set_option maxHeartbeats 1600000 in
set_option synthInstance.maxHeartbeats 400000 in
/-- **Second-order vanishing at a point `e₀ = (0, a, 0)` with `(a_{p₀})_v = (a_{p₁})_v`** (Shalika, §2, via
Hörmander, Thm. 2.3.5): if `E = cellPull (T ∘ λ(ẇ))` vanishes on the test functions supported near `e₀` off
`{π''_v X₁ = 0, (a_{p₀})_v = (a_{p₁})_v}`, then `E` vanishes on the test functions supported near `e₀`.
[cite: Shalika1974, §2, Thm. 2.1] -/
theorem cellPull_leftTranslate_vanish_near_secondOrder {T : ↥(archTestFunctions n K) →ₗ[ℂ] ℂ} (hT : IsArchDistribution n K T)
    (hC : IsArchCasimirEigendistribution n K T) (τ : PlaceIdx K → Equiv.Perm (Fin n))
    {e₀ : E∞} (he₀ : e₀ ∈ cellSource n R∞) (h₁ : e₀.1 = 0) (h₂ : e₀.2.2 = 0) (hp : p₀ ≠ p₁)
    (hrel : placeEmbC v (e₀.2.1 p₀) = placeEmbC v (e₀.2.1 p₁))
    (hvanE : ∃ V₀ ∈ 𝓝 e₀, ∀ g : E∞ → ℂ, IsTestFn g → tsupport g ⊆ V₀ → (∀ x ∈ tsupport g, relProj v σ p₀ p₁ x ≠ 0) →
      cellPull (T.comp (archTestFunctions.leftTranslate (multiPermGL τ))) g = 0) :
    ∃ V₁ ∈ 𝓝 e₀, ∀ g : E∞ → ℂ, IsTestFn g → tsupport g ⊆ V₁ →
      cellPull (T.comp (archTestFunctions.leftTranslate (multiPermGL τ))) g = 0 := by
  -- a smooth cutoff `χ = 1` on the ball `W = ball e₀ r ⊆ cellSource`, `tsupport χ ⊆ cellSource`
  obtain ⟨χ, r, hr, hχs, hχsupp, hχ1, hWc⟩ := exists_smooth_cutoff isOpen_cellSource he₀
  have hWo : IsOpen (Metric.ball e₀ r) := Metric.isOpen_ball
  have hx₀ : e₀ ∈ Metric.ball e₀ r := Metric.mem_ball_self hr
  -- the functional
  have hT' : IsArchDistribution n K (T.comp (archTestFunctions.leftTranslate (multiPermGL τ))) :=
    isArchDistribution_comp_leftTranslate T hT _
  have hlin : IsLocallyLinearOn (Metric.ball e₀ r) (cellPull (T.comp (archTestFunctions.leftTranslate (multiPermGL τ)))) :=
    ⟨fun f g hf hg hfW hgW => cellPull_add _ f g hf hg (hfW.trans hWc) (hgW.trans hWc),
      fun c f hf hfW => cellPull_smul _ c f hf (hfW.trans hWc)⟩
  haveI : Module.Free ℝ E∞ := Module.Free.of_divisionRing ℝ E∞
  have hfin : IsFiniteOrderOn (Metric.ball e₀ r) (cellPull (T.comp (archTestFunctions.leftTranslate (multiPermGL τ)))) :=
    fun κ hκ hκW => isFiniteOrderOn_cellPull (Module.finBasis ℝ E∞) _ hT' κ hκ (hκW.trans hWc)
  -- the eigenvalue of the Casimir operator of the place
  obtain ⟨lam, hlam⟩ := exists_eigenvalue_placeCasimirR v hC (multiPermGL τ)
  -- the splitting along the pair projection
  have hAfst : ∀ x : E∞, (projSplitEquiv (relProj v σ p₀ p₁) (relProj_relProj v σ p₀ p₁ hp) x).1 = 0 ↔ relProj v σ p₀ p₁ x = 0 :=
    fun x => projSplitEquiv_fst_eq_zero_iff _ x
  have hx₀B : (projSplitEquiv (relProj v σ p₀ p₁) (relProj_relProj v σ p₀ p₁ hp) e₀).1 = 0 := by
    rw [hAfst, relProj_eq_zero_iff]
    exact ⟨by rw [h₁, ZeroMemClass.coe_zero, piBad_zero], hrel⟩
  -- smoothness of the fields
  have hVs : ∀ k : (Fin n × Fin n) × (Fin 2 × Fin 2), ContDiff ℝ ∞ (soField v χ k) := fun k =>
    contDiff_smul_of_tsupport_subset hχs isOpen_cellSource (contDiffOn_cellVecR _) hχsupp
  have hVs' : ∀ k : (Fin n × Fin n) × (Fin 2 × Fin 2), ContDiff ℝ ∞ (soField' v χ k) := fun k =>
    contDiff_smul_of_tsupport_subset hχs isOpen_cellSource (contDiffOn_cellVecR _) hχsupp
  have haC : ∀ k : (Fin n × Fin n) × (Fin 2 × Fin 2), ContDiff ℝ ∞ (fun _ : E∞ => casCoef v k.2.1 * casCoef v k.2.2) :=
    fun _ => contDiff_const
  have hbC : ∀ l : Fin 0, ContDiff ℝ ∞ (fun _ : E∞ => (0 : ℂ)) := fun _ => contDiff_const
  have hU : ∀ l : Fin 0, ContDiff ℝ ∞ (fun _ : E∞ => (0 : E∞)) := fun _ => contDiff_const
  have hc0 : ContDiff ℝ ∞ (fun _ : E∞ => (0 : ℂ)) := contDiff_const
  -- the Casimir equation in the chart
  have heq : ∀ g : E∞ → ℂ, IsTestFn g → tsupport g ⊆ Metric.ball e₀ r →
      cellPull (T.comp (archTestFunctions.leftTranslate (multiPermGL τ)))
        (∑ k : (Fin n × Fin n) × (Fin 2 × Fin 2), (fun _ : E∞ => casCoef v k.2.1 * casCoef v k.2.2) *
            fieldDerivC (soField v χ k) (fieldDerivC (soField' v χ k) g) +
          ∑ l : Fin 0, (fun _ : E∞ => (0 : ℂ)) * fieldDerivC (fun _ : E∞ => (0 : E∞)) g + (fun _ : E∞ => (0 : ℂ)) * g) =
      lam * cellPull (T.comp (archTestFunctions.leftTranslate (multiPermGL τ))) g := by
    intro g hg hgW
    have hgWc : tsupport g ⊆ cellSource n R∞ := hgW.trans hWc
    have hinner : ∀ k : (Fin n × Fin n) × (Fin 2 × Fin 2), fieldDerivC (soField' v χ k) g =
        cellOpR (Matrix.single k.1.2 k.1.1 (placeUnit v k.2.2)) g := fun k => by
      change fieldDerivC _ g = fieldDerivC (cellVecR (Matrix.single k.1.2 k.1.1 (placeUnit v k.2.2))) g
      refine fieldDerivC_congr_of_eqOn fun x hx => ?_
      simp only [soField', hχ1 x (hgW hx), one_smul]
    have houter : ∀ k : (Fin n × Fin n) × (Fin 2 × Fin 2), fieldDerivC (soField v χ k) (cellOpR (Matrix.single k.1.2 k.1.1 (placeUnit v k.2.2)) g) =
        cellOpR (Matrix.single k.1.1 k.1.2 (placeUnit v k.2.1)) (cellOpR (Matrix.single k.1.2 k.1.1 (placeUnit v k.2.2)) g) := fun k => by
      change fieldDerivC _ _ = fieldDerivC (cellVecR (Matrix.single k.1.1 k.1.2 (placeUnit v k.2.1))) _
      refine fieldDerivC_congr_of_eqOn fun x hx => ?_
      simp only [soField, hχ1 x (hgW (tsupport_cellOpR_subset _ g hx)), one_smul]
    have hz : (fun _ : E∞ => (0 : ℂ)) * g = 0 := by funext x; simp
    have hfun : (∑ k : (Fin n × Fin n) × (Fin 2 × Fin 2), (fun _ : E∞ => casCoef v k.2.1 * casCoef v k.2.2) *
          fieldDerivC (soField v χ k) (fieldDerivC (soField' v χ k) g) +
        ∑ l : Fin 0, (fun _ : E∞ => (0 : ℂ)) * fieldDerivC (fun _ : E∞ => (0 : E∞)) g + (fun _ : E∞ => (0 : ℂ)) * g) =
        ∑ k : (Fin n × Fin n) × (Fin 2 × Fin 2), (casCoef v k.2.1 * casCoef v k.2.2) •
          cellOpR (Matrix.single k.1.1 k.1.2 (placeUnit v k.2.1)) (cellOpR (Matrix.single k.1.2 k.1.1 (placeUnit v k.2.2)) g) := by
      have hz0 : (∑ l : Fin 0, (fun _ : E∞ => (0 : ℂ)) * fieldDerivC (fun _ : E∞ => (0 : E∞)) g) = 0 := Fintype.sum_empty _
      rw [hz0, add_zero, hz, add_zero]
      refine Finset.sum_congr rfl fun k _ => ?_
      rw [hinner, houter]
      funext x
      simp [Pi.mul_apply, Pi.smul_apply, smul_eq_mul]
    rw [hfun]
    exact cellPull_casimir_eq v (multiPermGL τ) hlam hg hgWc
  -- the symbol on the torus covector
  have hη : qForm (fun k : (Fin n × Fin n) × (Fin 2 × Fin 2) => (fun _ : E∞ => casCoef v k.2.1 * casCoef v k.2.2) e₀)
      (fun k => (projSplitEquiv (relProj v σ p₀ p₁) (relProj_relProj v σ p₀ p₁ hp) (soField v χ k e₀)).1)
      (fun k => (projSplitEquiv (relProj v σ p₀ p₁) (relProj_relProj v σ p₀ p₁ hp) (soField' v χ k e₀)).1)
      (torusCovecRange v σ p₀ p₁) ≠ 0 := by
    have key := qForm_casimir_torusCovec_ne_zero v σ p₀ p₁ he₀ h₁ h₂ hp hrel _ (torusCovecRange_apply v σ p₀ p₁)
    simp only [soField, soField', hχ1 e₀ hx₀, one_smul]
    exact key
  -- vanishing off the locus
  have hvanE' : ∃ V₀ ∈ 𝓝 e₀, ∀ g : E∞ → ℂ, IsTestFn g → tsupport g ⊆ V₀ →
      (∀ x ∈ tsupport g, (projSplitEquiv (relProj v σ p₀ p₁) (relProj_relProj v σ p₀ p₁ hp) x).1 ≠ 0) →
      cellPull (T.comp (archTestFunctions.leftTranslate (multiPermGL τ))) g = 0 := by
    obtain ⟨V₀, hV₀, hV⟩ := hvanE
    exact ⟨V₀, hV₀, fun g hg hgV hgA => hV g hg hgV fun x hx hPx => hgA x hx ((hAfst x).2 hPx)⟩
  exact vanish_near_of_secondOrder (projSplitEquiv (relProj v σ p₀ p₁) (relProj_relProj v σ p₀ p₁ hp)) hlin hfin hWo
    haC hVs hVs' hbC hU hc0 heq hx₀ hx₀B hη hvanE'
import Literature.MathematicalPhysics.QuantumFieldTheory.Balaban1983to89.Node00.BgHierFrameGLOfRecord
import Summits.QuantumFields.YangMills.Theorems.BalabanUVNodesN07QprOfRecordOnto
import Summits.QuantumFields.YangMills.Theorems.BalabanUVNodesN07QOfRecordInfGauge
import HarnessLib

/-!
# N07 — №608 (2) ONTO ROW, RECORD INSTANTIATION: at def-Y's COMPLETED (GL) hierarchical frame of record `hierFrameGLDatumOfRecord` ((A1′) `Node00/BgHierFrameGLOfRecord`), the all-matrix
# (3.114) token `FrameIntertwinesTok` HOLDS (def-Y's ✓`frameIntertwinesTok_hierFrameGL_of_scalarRow` + this lineage's un-framed all-matrix row ✓`N07QOfRecordInfGauge.qCplxOp_covGradM`
# on the scalar channel), hence `Q^{pr}_k(1)` OF RECORD IS ONTO (`k ≤ m + K`) by ✓p829369 `QprOfRecord_one_surjective_of_intertwines` — the `hQ` binder of the framed triple at `U₀ = 1` DISCHARGED

Cell `pub-ymgap`, width seat `pub-ymgap-dag-n07-w3` (g28), INTENT-11 ∕ CLAIM-11 (the last item of this seat's №608 (2) share).  `--kind proof --supports stmt-QuantumFields-27238 --as helper`; count-neutral.
[B9] = [Balaban1985BackgroundPropagators]; [15] = [Balaban1985Variational]; [B7] = [Balaban1985Averaging].

WHAT (kernel, sorry-free, standard axioms; any `N`, any background `U₀` under the record's guard below `k` for §1–§2; `U₀ = 1` for §3).
* §1 ★ `scalarRow_qCplxOp` — THE UN-FRAMED SCALAR ROW asked by def-Y's `…_of_scalarRow`: `q^{ff}_k(U₀)(D_{U₀}(φ·1))(c) = L^{-k}·(φ(emb^k c₊) − φ(emb^k c₋))·1` — this lineage's all-matrix
  ✓`qCplxOp_covGradM` at `λ := φ·1`, the conjugation `Ū(φ·1)Ū⋆ = φ·1` by unitarity.
* §2 ★★★ `frameIntertwinesTok_hierFrameGL` — `FrameIntertwinesTok F N k U₀ (hierFrameGLDatumOfRecord F N k U₀)` for EVERY matrix `λ` (def-Y's reduction + §1): the completed datum CARRIES
  (A2)'s all-matrix token (the SL datum of (A1) does NOT — def-Y TRACE FLAG; nothing keyed on it here).
* §3 ★★★ `QprOfRecord_one_surjective_rec` — `Function.Surjective (QprOfRecord F N k 1 (hierFrameGLDatumOfRecord F N k 1))` for `k ≤ m + K`: ✓`QprOfRecord_one_surjective_of_intertwines` (q^{ff} onto +
  coarse-constant lift) at §2 with the guard ✓`smallBelow_avOfRecord_one` — the framed `hQ` at the flat background, by name.

HONEST LABELS.  By-name composition of landed theorems; onto at `U₀ = 1` only (the guarded small background is NOT claimed); the other admissibility binder `hpos` of the framed triple ([B9] Thm 3.11
for `(Q^{pr}, Q′)`) is def-Y's (P3), untouched; nothing of Bałaban's estimates; count-neutral; K0ᴬ ⟨27238⟩ NOT closed; N07 NOT discharged; R4 is the conditional finite-𝕋⁴ rung `BalabanLadder.UV`
only; finite torus, fixed `ε` — nothing continuum ∕ OS ∕ Clay.  **The Yang–Mills mass gap is NOT proved by any of this.**  No `sorry`, no `def`, no `instance ∕ notation`; standard axioms.
-/

set_option autoImplicit false

noncomputable section

open scoped Matrix Matrix.Norms.L2Operator

namespace Summit.QuantumFields.YangMills.Theorems.N07QprOfRecordOntoAtRecord

open Literature.MathematicalPhysics.QuantumFieldTheory.Balaban1983to89
open Literature.MathematicalPhysics.QuantumFieldTheory.Balaban1983to89.T4Continuum (T4Family)
open Literature.MathematicalPhysics.QuantumFieldTheory.Balaban1983to89.Node00
open B15DeterminingSets (embIter)
open Summit.QuantumFields.YangMills.Theorems.N07QOfRecordInfGauge (qCplxOp_covGradM)
open Summit.QuantumFields.YangMills.Theorems.N07QprOfRecordOnto (QprOfRecord_one_surjective_of_intertwines)

section Record

variable (F : T4Family) (N : ℕ) [NeZero N] (K : ℕ) (k : ℕ) (U₀ : GaugeField (F.P K) 0 (SU N))

/-- ★ **THE UN-FRAMED SCALAR ROW**: `q^{ff}_k(U₀)(D_{U₀}(φ·1))(c) = L^{-k}·(φ(emb^k c₊) − φ(emb^k c₋))·1` under the record's guard below `k` (✓`qCplxOp_covGradM` at `λ := φ·1`; the
background average conjugation fixes scalars). [cite: Balaban1985BackgroundPropagators, (3.13)–(3.15) p.393; Balaban1985Averaging, (11) p.19] -/
theorem scalarRow_qCplxOp (hU₀ : SmallBelow (avOfRecord F N K) k U₀) (φ : Site (F.P K) 0 → ℂ) (c : PBond (F.P K) k) :
    qCplxOp k U₀ (fun b : PBond (F.P K) 0 =>
        (U₀ b : Matrix (Fin N) (Fin N) ℂ) * (φ b.tgt • (1 : Matrix (Fin N) (Fin N) ℂ)) * star (U₀ b : Matrix (Fin N) (Fin N) ℂ) -
          φ b.src • (1 : Matrix (Fin N) (Fin N) ℂ)) c =
      (((F.P K).L : ℂ) ^ k)⁻¹ • ((φ (embIter k c.tgt) - φ (embIter k c.src)) • (1 : Matrix (Fin N) (Fin N) ℂ)) := by
  have h := qCplxOp_covGradM (P := F.P K) (N := N) (U₀ := U₀) (k := k) hU₀ (fun x => φ x • (1 : Matrix (Fin N) (Fin N) ℂ)) c
  rw [h]
  congr 1
  rw [Matrix.mul_smul, Matrix.smul_mul, Matrix.mul_one, coe_mul_star_coe_SU, sub_smul]

/-- ★★★ **THE COMPLETED FRAME OF RECORD CARRIES THE ALL-MATRIX (3.114) TOKEN**: `FrameIntertwinesTok F N k U₀ (hierFrameGLDatumOfRecord F N k U₀)` under the guard below `k`
(def-Y's ✓`frameIntertwinesTok_hierFrameGL_of_scalarRow` + §1). [cite: Balaban1985BackgroundPropagators, (3.113)–(3.115) p.418, (3.18)–(3.19) p.393; Balaban1985Averaging, (84)–(92) pp.30–31] -/
theorem frameIntertwinesTok_hierFrameGL (hU₀ : SmallBelow (avOfRecord F N K) k U₀) :
    FrameIntertwinesTok F N k U₀ (hierFrameGLDatumOfRecord F N k U₀) :=
  frameIntertwinesTok_hierFrameGL_of_scalarRow F N k U₀ hU₀ (scalarRow_qCplxOp F N K k U₀ hU₀)

/-- ★★★ **`Q^{pr}_k(1)` OF RECORD IS ONTO** (`k ≤ m + K`): `Function.Surjective (QprOfRecord F N k 1 (hierFrameGLDatumOfRecord F N k 1))` — the `hQ` binder of the framed triple
`frakGprOfRecordAtBg ∕ H1prOfRecordAtBg … hpos hQ` at the flat background DISCHARGED: ✓`QprOfRecord_one_surjective_of_intertwines` («`q^{ff}` onto + coarse-constant lift») at §2 with the guard
✓`smallBelow_avOfRecord_one`. [cite: Balaban1985Variational, (45) p.285, (103) p.293; Balaban1985BackgroundPropagators, (3.113)–(3.115) p.418, (3.13)–(3.15) p.393] -/
theorem QprOfRecord_one_surjective_rec (hk : k ≤ (F.P K).m + (F.P K).K) :
    Function.Surjective (QprOfRecord F N k (1 : GaugeField (F.P K) 0 (SU N)) (hierFrameGLDatumOfRecord F N k (1 : GaugeField (F.P K) 0 (SU N)))) :=
  QprOfRecord_one_surjective_of_intertwines F N K (hierFrameGLDatumOfRecord F N k (1 : GaugeField (F.P K) 0 (SU N))) hk
    (frameIntertwinesTok_hierFrameGL F N K k (1 : GaugeField (F.P K) 0 (SU N)) (smallBelow_avOfRecord_one F N k))

end Record

end Summit.QuantumFields.YangMills.Theorems.N07QprOfRecordOntoAtRecord

end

◇ ◇ ◇ ◇

WHAT YOU SHOULD DO: Copy out the entries above exactly as given, starting at the top and ending with the line containing "have hfin : IsFiniteOrderOn"; include both and nothing more.

ANSWER TO THIS TASK:
set_option maxHeartbeats 1600000 in
set_option synthInstance.maxHeartbeats 400000 in
/-- **Second-order vanishing at a point `e₀ = (0, a, 0)` with `(a_{p₀})_v = (a_{p₁})_v`** (Shalika, §2, via
Hörmander, Thm. 2.3.5): if `E = cellPull (T ∘ λ(ẇ))` vanishes on the test functions supported near `e₀` off
`{π''_v X₁ = 0, (a_{p₀})_v = (a_{p₁})_v}`, then `E` vanishes on the test functions supported near `e₀`.
[cite: Shalika1974, §2, Thm. 2.1] -/
theorem cellPull_leftTranslate_vanish_near_secondOrder {T : ↥(archTestFunctions n K) →ₗ[ℂ] ℂ} (hT : IsArchDistribution n K T)
    (hC : IsArchCasimirEigendistribution n K T) (τ : PlaceIdx K → Equiv.Perm (Fin n))
    {e₀ : E∞} (he₀ : e₀ ∈ cellSource n R∞) (h₁ : e₀.1 = 0) (h₂ : e₀.2.2 = 0) (hp : p₀ ≠ p₁)
    (hrel : placeEmbC v (e₀.2.1 p₀) = placeEmbC v (e₀.2.1 p₁))
    (hvanE : ∃ V₀ ∈ 𝓝 e₀, ∀ g : E∞ → ℂ, IsTestFn g → tsupport g ⊆ V₀ → (∀ x ∈ tsupport g, relProj v σ p₀ p₁ x ≠ 0) →
      cellPull (T.comp (archTestFunctions.leftTranslate (multiPermGL τ))) g = 0) :
    ∃ V₁ ∈ 𝓝 e₀, ∀ g : E∞ → ℂ, IsTestFn g → tsupport g ⊆ V₁ →
      cellPull (T.comp (archTestFunctions.leftTranslate (multiPermGL τ))) g = 0 := by
  -- a smooth cutoff `χ = 1` on the ball `W = ball e₀ r ⊆ cellSource`, `tsupport χ ⊆ cellSource`
  obtain ⟨χ, r, hr, hχs, hχsupp, hχ1, hWc⟩ := exists_smooth_cutoff isOpen_cellSource he₀
  have hWo : IsOpen (Metric.ball e₀ r) := Metric.isOpen_ball
  have hx₀ : e₀ ∈ Metric.ball e₀ r := Metric.mem_ball_self hr
  -- the functional
  have hT' : IsArchDistribution n K (T.comp (archTestFunctions.leftTranslate (multiPermGL τ))) :=
    isArchDistribution_comp_leftTranslate T hT _
  have hlin : IsLocallyLinearOn (Metric.ball e₀ r) (cellPull (T.comp (archTestFunctions.leftTranslate (multiPermGL τ)))) :=
    ⟨fun f g hf hg hfW hgW => cellPull_add _ f g hf hg (hfW.trans hWc) (hgW.trans hWc),
      fun c f hf hfW => cellPull_smul _ c f hf (hfW.trans hWc)⟩
  haveI : Module.Free ℝ E∞ := Module.Free.of_divisionRing ℝ E∞
  have hfin : IsFiniteOrderOn (Metric.ball e₀ r) (cellPull (T.comp (archTestFunctions.leftTranslate (multiPermGL τ)))) :=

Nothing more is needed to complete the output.